BEGIN

-- three of the frame's measure-theoretic instance binders and several value binders are auto-bound in the pasted types (bytes frozen) but not read by the deduction
set_option linter.unusedSectionVars false in
/-- **Socket #1′ `sig_K2E4ExplicitSplitSingularTransferU` BY NAME** (bytes of `…SigsSplitDescent.lean` :185–:243 verbatim): for an ARBITRARY weak frame `(Tinf, Δ; hCTM, hACS)` and the
pinned character `μ`, at every place `v` split in `L`, ONE `c_v ≠ 0` with `Φ^st_{|ω|}(γ_{0,v}, f) = c_v · f^H(γ_{H,v})` for all smooth transfer pairs `(f^H, f)` FOR THE EXPLICIT FACTOR
`Δ‴_v(μ)` against `(mH v, mG v)`. [cite: Rogawski1990, §8.2 Prop. 8.2.1 (a) p. 117; §4.13 Lemma 4.13.1 (a) p. 70] [cite: HarishChandra1999AdmissibleDistributions, Thm. 3.1] -/
theorem explicitSplitSingularTransferU :
        ∀ (hK : ∀ v : HeightOneSpectrum (𝓞 ↥(maximalRealSubfield L)), νG v (UnitaryGroup.cmLocalIntegralLevel L 3 H' v : Set ((UnitaryGroup.cmDatum L 3 H').Local v)) = 1)
          (hanis : ∀ x : Fin 3 → L, hermForm (cmConjRingHom L) H' x x = 0 → x = 0)
          (Sbad : Finset (HeightOneSpectrum (𝓞 ↥(maximalRealSubfield L))))
              (Δ : ∀ v : HeightOneSpectrum (𝓞 ↥(maximalRealSubfield L)), LocalTransferFactor L H' v)
              (mH : ∀ v : HeightOneSpectrum (𝓞 ↥(maximalRealSubfield L)),
                OrbitalMeasureFamily ((UnitaryGroup.cmDatum L 2 (Matrix.of fun i j : Fin 2 => if i.val + j.val + 1 = 2 then (1 : L) else 0)).Local v ×
                  (UnitaryGroup.cmDatum L 1 (Matrix.of fun i j : Fin 1 => if i.val + j.val + 1 = 1 then (1 : L) else 0)).Local v))
              (mG : ∀ v : HeightOneSpectrum (𝓞 ↥(maximalRealSubfield L)), OrbitalMeasureFamily ((UnitaryGroup.cmDatum L 3 H').Local v))
          (m' : OrbitalMeasureFamily (UnitaryGroup.arch (↥(maximalRealSubfield L)) L (IsCMField.complexConj L) 3 H'))
                (m : OrbitalMeasureFamily (UnitaryGroup.arch (↥(maximalRealSubfield L)) L (IsCMField.complexConj L) 3
                  (Matrix.of fun i j : Fin 3 => if i.val + j.val + 1 = 3 then (1 : L) else 0)))
                (mHi : OrbitalMeasureFamily (UnitaryGroup.arch (↥(maximalRealSubfield L)) L (IsCMField.complexConj L) 2
                    (Matrix.of fun i j : Fin 2 => if i.val + j.val + 1 = 2 then (1 : L) else 0) ×
                  UnitaryGroup.arch (↥(maximalRealSubfield L)) L (IsCMField.complexConj L) 1
                    (Matrix.of fun i j : Fin 1 => if i.val + j.val + 1 = 1 then (1 : L) else 0)))
                (t' : ∀ γ' : UnitaryGroup.arch (↥(maximalRealSubfield L)) L (IsCMField.complexConj L) 3 H',
                  Measure (Subgroup.centralizer ({γ'} : Set (UnitaryGroup.arch (↥(maximalRealSubfield L)) L (IsCMField.complexConj L) 3 H'))))
                (t : ∀ γ : UnitaryGroup.arch (↥(maximalRealSubfield L)) L (IsCMField.complexConj L) 3
                    (Matrix.of fun i j : Fin 3 => if i.val + j.val + 1 = 3 then (1 : L) else 0),
                  Measure (Subgroup.centralizer ({γ} : Set (UnitaryGroup.arch (↥(maximalRealSubfield L)) L (IsCMField.complexConj L) 3
                    (Matrix.of fun i j : Fin 3 => if i.val + j.val + 1 = 3 then (1 : L) else 0)))))
                (tH : ∀ γH : UnitaryGroup.arch (↥(maximalRealSubfield L)) L (IsCMField.complexConj L) 2
                      (Matrix.of fun i j : Fin 2 => if i.val + j.val + 1 = 2 then (1 : L) else 0) ×
                    UnitaryGroup.arch (↥(maximalRealSubfield L)) L (IsCMField.complexConj L) 1
                      (Matrix.of fun i j : Fin 1 => if i.val + j.val + 1 = 1 then (1 : L) else 0),
                  Measure (Subgroup.centralizer ({γH} : Set (UnitaryGroup.arch (↥(maximalRealSubfield L)) L (IsCMField.complexConj L) 2
                      (Matrix.of fun i j : Fin 2 => if i.val + j.val + 1 = 2 then (1 : L) else 0) ×
                    UnitaryGroup.arch (↥(maximalRealSubfield L)) L (IsCMField.complexConj L) 1
                      (Matrix.of fun i j : Fin 1 => if i.val + j.val + 1 = 1 then (1 : L) else 0)))))
            (hherm : (H'.map (cmConjRingHom L)).transpose = H')
            (hCTM : CanonicalTransferMatrix L H' Tinf.Δ νH νG Sbad Δ mH mG)
            (hACS : ArchCanonicalSingularMatrix L H' Tinf νGi νqi νHi hanis m' m mHi t' t tH),
    ∀ (μ : Literature.NumberTheory.GaloisRepresentations.HeckeCharacter L) (hμu : μ.IsUnitary)
      (hμω : ∀ x : Literature.NumberTheory.GaloisRepresentations.ideleGroup ↥(maximalRealSubfield L),
        μ (AdeleRing.ideleBaseChange (↥(maximalRealSubfield L)) L x) = quadraticHeckeCharCM L x),
        ∀ (mGs₀ : ∀ v : HeightOneSpectrum (𝓞 ↥(maximalRealSubfield L)), OrbitalMeasureFamily ((UnitaryGroup.cmDatum L 3 H').Local v)),
          (∀ v, (mGs₀ v).IsQuotientOf (fun x : (UnitaryGroup.cmDatum L 3 H').Local v => ∃ γ₀ : (UnitaryGroup.cmDatum L 3 H').Rational, ¬ IsRegularElt (γ₀.val : GL (Fin 3) L) ∧
                Corresponds (UnitaryGroup.conjLocal L (IsCMField.complexConj L) v)
                  ((UnitaryGroup.adelicForm L 3 H').map (UnitaryGroup.adeleToLocal L v))
                  ((UnitaryGroup.adelicForm L 3 H').map (UnitaryGroup.adeleToLocal L v))
                  ((UnitaryGroup.cmDatum L 3 H').toLocal v ((UnitaryGroup.cmDatum L 3 H').toAdelic γ₀)) x) (νG v) (Literature.NumberTheory.Weil1982.UnitaryFinTopForm.finTamagawaPartner L 3 H' v)) →
              ∀ (γ₀ : (UnitaryGroup.cmDatum L 3 H').Rational) (e₁ e₂ : L), e₁ ≠ e₂ →
                ((((γ₀ : unitaryGroup (cmConjRingHom L) H').val : GL (Fin 3) L) : Matrix (Fin 3) (Fin 3) L) - e₁ • (1 : Matrix (Fin 3) (Fin 3) L)) * ((((γ₀ : unitaryGroup (cmConjRingHom L) H').val : GL (Fin 3) L) : Matrix (Fin 3) (Fin 3) L) - e₂ • (1 : Matrix (Fin 3) (Fin 3) L)) = 0 →
                (¬ ∃ ζ : L, (((γ₀ : unitaryGroup (cmConjRingHom L) H').val : GL (Fin 3) L) : Matrix (Fin 3) (Fin 3) L) = ζ • (1 : Matrix (Fin 3) (Fin 3) L)) →
                (((γ₀ : unitaryGroup (cmConjRingHom L) H').val : GL (Fin 3) L) : Matrix (Fin 3) (Fin 3) L).charpoly =
                  (Polynomial.X - Polynomial.C e₁) ^ 2 * (Polynomial.X - Polynomial.C e₂) →
                ∀ (γH : (UnitaryGroup.cmDatum L 2 (Matrix.of fun i j : Fin 2 => if i.val + j.val + 1 = 2 then (1 : L) else 0)).Rational ×
                    (UnitaryGroup.cmDatum L 1 (Matrix.of fun i j : Fin 1 => if i.val + j.val + 1 = 1 then (1 : L) else 0)).Rational),
                  (((γH.1 : unitaryGroup (cmConjRingHom L) (Matrix.of fun i j : Fin 2 => if i.val + j.val + 1 = 2 then (1 : L) else 0)).val : GL (Fin 2) L) : Matrix (Fin 2) (Fin 2) L) =
                    e₁ • (1 : Matrix (Fin 2) (Fin 2) L) →
                  (((γH.2 : unitaryGroup (cmConjRingHom L) (Matrix.of fun i j : Fin 1 => if i.val + j.val + 1 = 1 then (1 : L) else 0)).val : GL (Fin 1) L) : Matrix (Fin 1) (Fin 1) L) 0 0 = e₂ →
                  ∀ (v : HeightOneSpectrum (𝓞 ↥(maximalRealSubfield L))), ¬ Subsingleton (UnitaryGroup.PlacesOver L v) →
                    ∃ cv : ℂ, cv ≠ 0 ∧ ∀
                          (fH : (UnitaryGroup.cmDatum L 2 (Matrix.of fun i j : Fin 2 => if i.val + j.val + 1 = 2 then (1 : L) else 0)).Local v × (UnitaryGroup.cmDatum L 1 (Matrix.of fun i j : Fin 1 => if i.val + j.val + 1 = 1 then (1 : L) else 0)).Local v → ℂ) (f : (UnitaryGroup.cmDatum L 3 H').Local v → ℂ),
                        IsLocSmooth f → IsLocSmooth fH → IsLocalDeltaTransfer L H' v (finExplicitCollection L H' μ (finExplicitDelta_conj_left_all L H' μ) (finExplicitDelta_conj_right_all L H' μ) v) (mH v) (mG v) fH f →
                        localStableOrbitalIntegral L 3 H' v (mGs₀ v) f ((UnitaryGroup.cmDatum L 3 H').toLocal v ((UnitaryGroup.cmDatum L 3 H').toAdelic γ₀)) =
                          cv * fH ((UnitaryGroup.cmDatum L 2 (Matrix.of fun i j : Fin 2 => if i.val + j.val + 1 = 2 then (1 : L) else 0)).toLocal v ((UnitaryGroup.cmDatum L 2 (Matrix.of fun i j : Fin 2 => if i.val + j.val + 1 = 2 then (1 : L) else 0)).toAdelic γH.1),
                            (UnitaryGroup.cmDatum L 1 (Matrix.of fun i j : Fin 1 => if i.val + j.val + 1 = 1 then (1 : L) else 0)).toLocal v ((UnitaryGroup.cmDatum L 1 (Matrix.of fun i j : Fin 1 => if i.val + j.val + 1 = 1 then (1 : L) else 0)).toAdelic γH.2)) := by
  intro hK hanis Sbad Δ mH mG m' m mHi t' t tH hherm hCTM hACS μ hμu hμω mGs₀ hquot γ₀ e₁ e₂ hne hprod hnsc hchar γH hγH1 hγH2 v hsplit
  -- the frame data read by the deduction
  have hdet : H'.det ≠ 0 := det_ne_zero_of_anisotropic hanis
  have hmHadm : (mH v).IsAdmissibleOn (IsLocalGRegular L v) := (hCTM.1 v).1.2.1
  have hmGadm : (mG v).IsAdmissibleOn (fun γ => IsRegularElt (γ.val : GL (Fin 3) (UnitaryGroup.LocalRing L v))) := (hCTM.1 v).1.2.2.1
  -- the singular point `(γ₀)_v` is killed by `(X − e₁)(X − e₂)`, `e₁ − e₂` a unit of `L ⊗ L⁺_v`
  have hab : IsUnit (algebraMap L (UnitaryGroup.LocalRing L v) e₁ - algebraMap L (UnitaryGroup.LocalRing L v) e₂) := isUnit_algebraMap_localRing_sub v hne
  have hγv := mul_sub_smul_toLocal_toAdelic_eq_zero v γ₀ hprod
  have hnreg : ¬ IsRegularElt (γ₀.val : GL (Fin 3) L) := not_isRegularElt_of_charpoly_eq _ e₁ e₂ hchar
  -- members of `mGs₀ v` on the stable class of `(γ₀)_v` are finite on compacta
  have hfin : ∀ c : ConjClasses ((UnitaryGroup.cmDatum L 3 H').Local v),
      IsStablyConj (UnitaryGroup.conjLocal L (IsCMField.complexConj L) v) ((UnitaryGroup.adelicForm L 3 H').map (UnitaryGroup.adeleToLocal L v))
        ((UnitaryGroup.cmDatum L 3 H').toLocal v ((UnitaryGroup.cmDatum L 3 H').toAdelic γ₀)) (Quotient.out c) → IsFiniteMeasureOnCompacts ((mGs₀ v) c) := by
    intro c hc
    exact ((hquot v).isAdmissibleOn c ⟨γ₀, hnreg, hc⟩).2.2
  -- kernel inclusion (#5U∣split = U2 ∘ U3) and the witness (#7U∣split = U1) at the split place `v`, for the explicit factor
  have hker := K2E3GermConstantStableSheetsUSplitOfDensity.GermConstantStableSheetsU_split_of_centralDensity L H' Tinf νH νG νGi νqi νHi hK hanis Sbad Δ mH mG m' m mHi t' t tH
    hherm hCTM hACS μ hμu hμω mGs₀ hquot γ₀ e₁ e₂ hne hprod hnsc hchar γH hγH1 hγH2 v hsplit
    (fun gH hg ht => K2E3CentralTransferVanishingSplitExplicit.centralTransferVanishing_split_explicit L H' Tinf νH νG νGi νqi νHi hK hanis Sbad Δ mH mG m' m mHi t' t tH
      hherm hCTM hACS μ hμu hμω γH e₁ hγH1 v hsplit gH hg ht)
  obtain ⟨fH₀, f₀, hf₀, hfH₀, htr₀, hne₀⟩ := K2E3GermConstantRegularHUSplit.germConstantRegularHU_of_not_subsingleton L H' Tinf νH νG νGi νqi νHi hK hanis Sbad Δ mH mG
    m' m mHi t' t tH hherm hCTM hACS μ hμu hμω γ₀ e₁ e₂ hne hprod hnsc hchar γH hγH1 hγH2 v hsplit
  -- the linear algebra (§1), in the socket's curried shape
  refine Exists.imp (fun c hc => ⟨hc.1, fun fH f hf hfH htr => hc.2 fH f ⟨hf, hfH, htr⟩⟩)
    (exists_ne_zero_forall_eq_mul_of_kernel_subset
    (fun (fH : (UnitaryGroup.cmDatum L 2 (Matrix.of fun i j : Fin 2 => if i.val + j.val + 1 = 2 then (1 : L) else 0)).Local v × (UnitaryGroup.cmDatum L 1 (Matrix.of fun i j : Fin 1 => if i.val + j.val + 1 = 1 then (1 : L) else 0)).Local v → ℂ) (f : (UnitaryGroup.cmDatum L 3 H').Local v → ℂ) =>
      IsLocSmooth f ∧ IsLocSmooth fH ∧ IsLocalDeltaTransfer L H' v (finExplicitCollection L H' μ (finExplicitDelta_conj_left_all L H' μ) (finExplicitDelta_conj_right_all L H' μ) v) (mH v) (mG v) fH f)
    (fun f => localStableOrbitalIntegral L 3 H' v (mGs₀ v) f ((UnitaryGroup.cmDatum L 3 H').toLocal v ((UnitaryGroup.cmDatum L 3 H').toAdelic γ₀)))
    (fun fH => fH ((UnitaryGroup.cmDatum L 2 (Matrix.of fun i j : Fin 2 => if i.val + j.val + 1 = 2 then (1 : L) else 0)).toLocal v ((UnitaryGroup.cmDatum L 2 (Matrix.of fun i j : Fin 2 => if i.val + j.val + 1 = 2 then (1 : L) else 0)).toAdelic γH.1), (UnitaryGroup.cmDatum L 1 (Matrix.of fun i j : Fin 1 => if i.val + j.val + 1 = 1 then (1 : L) else 0)).toLocal v ((UnitaryGroup.cmDatum L 1 (Matrix.of fun i j : Fin 1 => if i.val + j.val + 1 = 1 then (1 : L) else 0)).toAdelic γH.2)))
    ?_ ?_ ?_ ?_ ?_)
  · -- closure of the transfer pairs under `(p, q, a) ↦ p − a • q`
    rintro fH gH f g a ⟨hf, hfH, htr⟩ ⟨hg, hgH, htr'⟩
    refine ⟨isLocSmooth_sub_const_smul a hf hg, isLocSmooth_sub_const_smul a hfH hgH, ?_⟩
    have hsg := isLocSmooth_const_smul (-a) hg
    have hsgH := isLocSmooth_const_smul (-a) hgH
    have hadd := IsLocalDeltaTransfer.add L H' v hherm hdet hmHadm hmGadm hfH.continuous hfH.hasCompactSupport hsgH.continuous hsgH.hasCompactSupport
      hf.continuous hf.hasCompactSupport hsg.continuous hsg.hasCompactSupport htr (IsLocalDeltaTransfer.smul_fun L H' v htr' (-a))
    rw [neg_smul, neg_smul, ← sub_eq_add_neg, ← sub_eq_add_neg] at hadd
    exact hadd
  · -- linearity of `Φ^st(γ_{0,v}, ·; mGs₀ v)` on `C_c`
    rintro fH gH f g a ⟨hf, -, -⟩ ⟨hg, -, -⟩
    have hsg := isLocSmooth_const_smul (-a) hg
    have hadd := localStableOrbitalIntegral_add_of_mul_sub_smul_eq_zero L 3 H' v hherm hdet _ hab hγv hfin hf.continuous hf.hasCompactSupport
      hsg.continuous hsg.hasCompactSupport
    have hsmul : localStableOrbitalIntegral L 3 H' v (mGs₀ v) ((-a) • g) ((UnitaryGroup.cmDatum L 3 H').toLocal v ((UnitaryGroup.cmDatum L 3 H').toAdelic γ₀)) =
        (-a) * localStableOrbitalIntegral L 3 H' v (mGs₀ v) g ((UnitaryGroup.cmDatum L 3 H').toLocal v ((UnitaryGroup.cmDatum L 3 H').toAdelic γ₀)) :=
      stableOrbitalIntegralRel_smul_fun _ (mGs₀ v) (-a) g _
    show localStableOrbitalIntegral L 3 H' v (mGs₀ v) (f - a • g) _ = localStableOrbitalIntegral L 3 H' v (mGs₀ v) f _ - a * localStableOrbitalIntegral L 3 H' v (mGs₀ v) g _
    rw [sub_eq_add_neg, ← neg_smul, hadd, hsmul, neg_mul, ← sub_eq_add_neg]
  · -- evaluation is linear
    intro fH gH a
    simp only [Pi.sub_apply, Pi.smul_apply, smul_eq_mul]
  · rintro fH f ⟨hf, hfH, htr⟩ h0
    exact hker fH f hf hfH htr h0
  · exact ⟨fH₀, f₀, ⟨hf₀, hfH₀, htr₀⟩, hne₀⟩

END

• _Instructions to follow_:
From the records above, copy only the lines starting with the line that holds "have hmHadm : (mH" and going on through the line that holds "have hfin : ∀", exactly as written.

• _Response below_:
  have hmHadm : (mH v).IsAdmissibleOn (IsLocalGRegular L v) := (hCTM.1 v).1.2.1
  have hmGadm : (mG v).IsAdmissibleOn (fun γ => IsRegularElt (γ.val : GL (Fin 3) (UnitaryGroup.LocalRing L v))) := (hCTM.1 v).1.2.2.1
  -- the singular point `(γ₀)_v` is killed by `(X − e₁)(X − e₂)`, `e₁ − e₂` a unit of `L ⊗ L⁺_v`
  have hab : IsUnit (algebraMap L (UnitaryGroup.LocalRing L v) e₁ - algebraMap L (UnitaryGroup.LocalRing L v) e₂) := isUnit_algebraMap_localRing_sub v hne
  have hγv := mul_sub_smul_toLocal_toAdelic_eq_zero v γ₀ hprod
  have hnreg : ¬ IsRegularElt (γ₀.val : GL (Fin 3) L) := not_isRegularElt_of_charpoly_eq _ e₁ e₂ hchar
  -- members of `mGs₀ v` on the stable class of `(γ₀)_v` are finite on compacta
  have hfin : ∀ c : ConjClasses ((UnitaryGroup.cmDatum L 3 H').Local v),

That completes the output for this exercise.